Strangers in the night: Lunar eclipse, solstice meet again
December 20th, 2010
08:48 PM ET

Strangers in the night: Lunar eclipse, solstice meet again

It's not every lifetime that you get a chance to celebrate a solstice with a total eclipse of the moon.

Weather permitting, a lunar eclipse will be visible from 1:33 to 5:01 a.m. ET Tuesday, with the total eclipse starting at about 2:41 a.m., according to NASA.

The eclipse happens to be on the day of a solstice (first day of winter for the Northern Hemisphere; first day of summer for the Southern Hemisphere). The last time a lunar eclipse happened on a solstice was 372 years ago, in 1638, the U.S. Naval Observatory’s Geoff Chester told NASA.

Why is this significant, besides being so rare that it hasn't happened since Galileo was living out his days under house arrest? For eclipse watchers, it means "that the moon will appear very high in the night sky, as the solstice marks the time when Earth’s axial tilt is farthest away from the sun," according to NASA.

Scientists aren't the only ones interested in the confluence. To astrologers, Tuesday morning's package - the Northern Hemisphere's darkest day of the year, a full moon and a total lunar eclipse - is a doozie.

Share your video and images of the eclipse through iReport.

Florida astrologer Brian Hill says each event has a significant effect on people. A lunar eclipse alone, he says, disrupts vibrations from the moon, letting people’s intuition work more freely and allowing them “to receive information that the logical left brain normally doesn't get."

A full moon, the culmination of a cycle, portends endings, and a winter solstice gets people feeling an energy of withdrawal, in the manner that allows animals know it’s time to hibernate, he says. With Mercury also in retrograde, now is the time for reflection and introspection, he says.

"The four big planetary phenomenon at the same time tell us to slow down and see what’s going on," Hill said Monday. "Everything is saying, 'Slow down, we're moving way too fast, and really take a look at what we’re doing, where we’re going and what we want to do.' "
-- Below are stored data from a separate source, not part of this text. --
import Mathlib
import Summits.AtomisticToContinuum.Crystallization.Theses.PhononSlackCertificates
import Summits.AtomisticToContinuum.Crystallization.Theorems.PhononSlackCertificatesFarFieldGapR
import Summits.AtomisticToContinuum.Crystallization.Theorems.PhononSlackCertificatesAllBadGap
import Summits.AtomisticToContinuum.Crystallization.Theorems.PhononSlackCertificatesNearFarGlueRNearFree
import Literature.MathematicalPhysics.StatisticalMechanics.LennardJonesClusters
import Literature.Geometry.DiscreteGeometry.TwoShellPatterns

/-!
# Crux `PhononSlackCertificates.NearFarGlueR` (stmt-AtomisticToContinuum-14970), line `Sketch`:
the exact structure of the route's target

Continuation lead c1.  With the near-free glue
(`PhononSlackCertificatesNearFarGlueRNearFree.coerciveTwoShellGap_of_farFieldGapR_of_tightContactGap`),
the monotonicity `tightContactGap_of_coerciveTwoShellGap` (ReductionTight) and the sibling crux's
landed `farFieldGapR_of_coerciveTwoShellGap` / `farFieldGapR_iff_allBadGap`
(`PhononSlackCertificatesFarFieldGapR`), the route's target decomposes EXACTLY and unconditionally:

* `coerciveTwoShellGap_iff_farFieldGapR_and_tightContactGap : CoerciveTwoShellGap ↔ FarFieldGapR ∧ TightContactGap`;
* `coerciveTwoShellGap_iff_allBadGap_and_tightContactGap : CoerciveTwoShellGap ↔ AllBadGap ∧ TightContactGap`
  (= the registered sub-goal `stub_structure` of the crux item).

So the engine of route `PhononSlackCertificates` is "matter with no 1/20-fcc/hcp two-shell
environment is uniformly worse per particle than `e*`" (`AllBadGap`, stmt-13960) plus "the first
contact layer of bad particles next to good crystal pays linearly" (`TightContactGap`, the registered
residual `stub_tightContactGap` of line `Sketch`, recommended for promotion) — and nothing else;
`NearFieldConvexity` serves `HullBridge` only (`crystallization_of_allBadGap_of_tightContactGap` runs the
route's `closes` from `AllBadGap` + `TightContactGap` in place of `FarFieldGapR` + `NearFarGlueR`).
`TightContactGap` is written out verbatim.
-/

noncomputable section

namespace Summit.AtomisticToContinuum.Crystallization.Theorems.PhononSlackCertificatesNearFarGlueR

open Literature.MathematicalPhysics.StatisticalMechanics
open Literature.Geometry.DiscreteGeometry
open Summit.AtomisticToContinuum.Crystallization.Theses.PhononSlackCertificates
open scoped BigOperators

/-- **The target is EXACTLY far field ∧ tight contact gap** (unconditional equivalence of open
route statements): `CoerciveTwoShellGap ↔ FarFieldGapR ∧ TightContactGap`.  The direct
implications are `PhononSlackCertificatesFarFieldGapR.farFieldGapR_of_coerciveTwoShellGap` (sibling
crux) and `tightContactGap_of_coerciveTwoShellGap` (monotonicity of the count); the converse is the
near-free glue. [folklore] -/
theorem coerciveTwoShellGap_iff_farFieldGapR_and_tightContactGap :
    CoerciveTwoShellGap ↔ FarFieldGapR ∧
      ∀ δ : ℝ, 0 < δ → ∃ g₂ : ℝ, 0 < g₂ ∧ ∀ (N : ℕ) (x : Fin N → EuclideanSpace ℝ (Fin 3)),
        (∀ i j : Fin N, i ≠ j → δ ≤ dist (x i) (x j)) →
        (N : ℝ) * (⨅ Q : PeriodicConfiguration 3, Q.energyPerParticle lennardJones)
          + g₂ * (Nat.card {j : Fin N // ¬ IsTwoShellGood (1 / 20) (47 / 50) 1 x j ∧
              ∃ i : Fin N, IsTwoShellGood (1 / 20) (47 / 50) 1 x i ∧ dist (x i) (x j) ≤ 21 / 20} : ℝ)
          ≤ interactionEnergy lennardJones x :=
  ⟨fun h => ⟨PhononSlackCertificatesFarFieldGapR.farFieldGapR_of_coerciveTwoShellGap h,
      tightContactGap_of_coerciveTwoShellGap h⟩,
    fun h => coerciveTwoShellGap_of_farFieldGapR_of_tightContactGap h.1 h.2⟩

/-- **The target is EXACTLY all-bad bulk gap ∧ tight contact gap**:
`CoerciveTwoShellGap ↔ AllBadGap ∧ TightContactGap`, through the sibling crux's
`farFieldGapR_iff_allBadGap`.  The route's engine is "matter with no 1/20-fcc/hcp two-shell
environment is uniformly worse per particle than `e*`" plus "the first contact layer of bad
particles next to good crystal pays linearly" — nothing else. [folklore] -/
theorem coerciveTwoShellGap_iff_allBadGap_and_tightContactGap :
    CoerciveTwoShellGap ↔ AllBadGap ∧
      ∀ δ : ℝ, 0 < δ → ∃ g₂ : ℝ, 0 < g₂ ∧ ∀ (N : ℕ) (x : Fin N → EuclideanSpace ℝ (Fin 3)),
        (∀ i j : Fin N, i ≠ j → δ ≤ dist (x i) (x j)) →
        (N : ℝ) * (⨅ Q : PeriodicConfiguration 3, Q.energyPerParticle lennardJones)
          + g₂ * (Nat.card {j : Fin N // ¬ IsTwoShellGood (1 / 20) (47 / 50) 1 x j ∧
              ∃ i : Fin N, IsTwoShellGood (1 / 20) (47 / 50) 1 x i ∧ dist (x i) (x j) ≤ 21 / 20} : ℝ)
          ≤ interactionEnergy lennardJones x :=
  ⟨fun h => ⟨PhononSlackCertificatesAllBadGap.allBadGap_of_coerciveTwoShellGap h,
      tightContactGap_of_coerciveTwoShellGap h⟩,
    fun h => coerciveTwoShellGap_of_farFieldGapR_of_tightContactGap
      (PhononSlackCertificatesFarFieldGapR.FarFieldGapR_of h.1) h.2⟩

/-- **Registered sub-goal `stub_structure` of the crux item** (line `Sketch`, continuation lead c1):
the route's target is EXACTLY all-bad bulk gap ∧ tight contact gap,
`coerciveTwoShellGap_iff_allBadGap_and_tightContactGap`. [folklore] -/
theorem stub_structure :
    CoerciveTwoShellGap ↔ AllBadGap ∧
      ∀ δ : ℝ, 0 < δ → ∃ g₂ : ℝ, 0 < g₂ ∧ ∀ (N : ℕ) (x : Fin N → EuclideanSpace ℝ (Fin 3)),
        (∀ i j : Fin N, i ≠ j → δ ≤ dist (x i) (x j)) →
        (N : ℝ) * (⨅ Q : PeriodicConfiguration 3, Q.energyPerParticle lennardJones)
          + g₂ * (Nat.card {j : Fin N // ¬ IsTwoShellGood (1 / 20) (47 / 50) 1 x j ∧
              ∃ i : Fin N, IsTwoShellGood (1 / 20) (47 / 50) 1 x i ∧ dist (x i) (x j) ≤ 21 / 20} : ℝ)
          ≤ interactionEnergy lennardJones x :=
  coerciveTwoShellGap_iff_allBadGap_and_tightContactGap

/-- **How the deciding theorem re-points** (demonstration for the planner): with `AllBadGap` and the
tight contact gap as hypotheses IN PLACE OF `FarFieldGapR` and `NearFarGlueR`, the route's
`closes` goes through unchanged — `CoerciveTwoShellGap` by `stub_structure`, `FarFieldGapR` from the
target (`farFieldGapR_of_coerciveTwoShellGap`), and the glue instantiated by the constant function.
CONDITIONAL on the six open route statements named as hypotheses. [folklore] -/
theorem crystallization_of_allBadGap_of_tightContactGap (hA : AllBadGap)
    (hT : ∀ δ : ℝ, 0 < δ → ∃ g₂ : ℝ, 0 < g₂ ∧ ∀ (N : ℕ) (x : Fin N → EuclideanSpace ℝ (Fin 3)),
      (∀ i j : Fin N, i ≠ j → δ ≤ dist (x i) (x j)) →
      (N : ℝ) * (⨅ Q : PeriodicConfiguration 3, Q.energyPerParticle lennardJones)
        + g₂ * (Nat.card {j : Fin N // ¬ IsTwoShellGood (1 / 20) (47 / 50) 1 x j ∧
            ∃ i : Fin N, IsTwoShellGood (1 / 20) (47 / 50) 1 x i ∧ dist (x i) (x j) ≤ 21 / 20} : ℝ)
        ≤ interactionEnergy lennardJones x)
    (hNF : NearFieldConvexity) (hPGL : PeriodicGivenLayered) (hHB : HullBridge)
    (hWO : WindowOptimality) : _root_.Crystallization :=
  have hCG : CoerciveTwoShellGap := stub_structure.2 ⟨hA, hT⟩
  closes (PhononSlackCertificatesFarFieldGapR.farFieldGapR_of_coerciveTwoShellGap hCG) hNF
    (fun _ _ => hCG) hPGL hHB hWO

end Summit.AtomisticToContinuum.Crystallization.Theorems.PhononSlackCertificatesNearFarGlueR

end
Another Florida astrologer, Bob Mulligan, told the News-Press of Fort Myers he also sees the solstice/eclipse confluence as a big deal: "With solstices, we traditionally mark the beginning of seasons as turning points. Full moons are times of great stress on the planet. A lunar eclipse is a full moon on steroids; symbolically, it’s a time of letting go of something from the past."

So, Mulligan told the News-Press, 2011 "will be a breath of relief, the death of one way of doing things and the very beginning of something brand new."

A lunar eclipse happens when the Earth lines up between the sun and the moon, blocking the sun’s rays and casting its shadow on the moon, NASA says, and eclipse watchers will be in for a colorful treat.

As the moon moves into Earth’s shadow, it appears to change color, turning from gray to orange to deep red. The new color stems from indirect sunlight that passes through Earth’s atmosphere and casts a glow on the moon, according to NASA. No special equipment is needed for viewing, unlike solar eclipses.

The Ursid meteor shower might also be in view Tuesday morning, thanks to the blocking of the moonlight, reported.

The eclipse will be visible from North America, Greenland and Iceland. Western Europe will see the beginning stages before moonset, while western Asia will get the later stages after moonrise. To find out the best viewing times outside of the Eastern Time Zone, check out NASA's page on the December 21 lunar eclipse.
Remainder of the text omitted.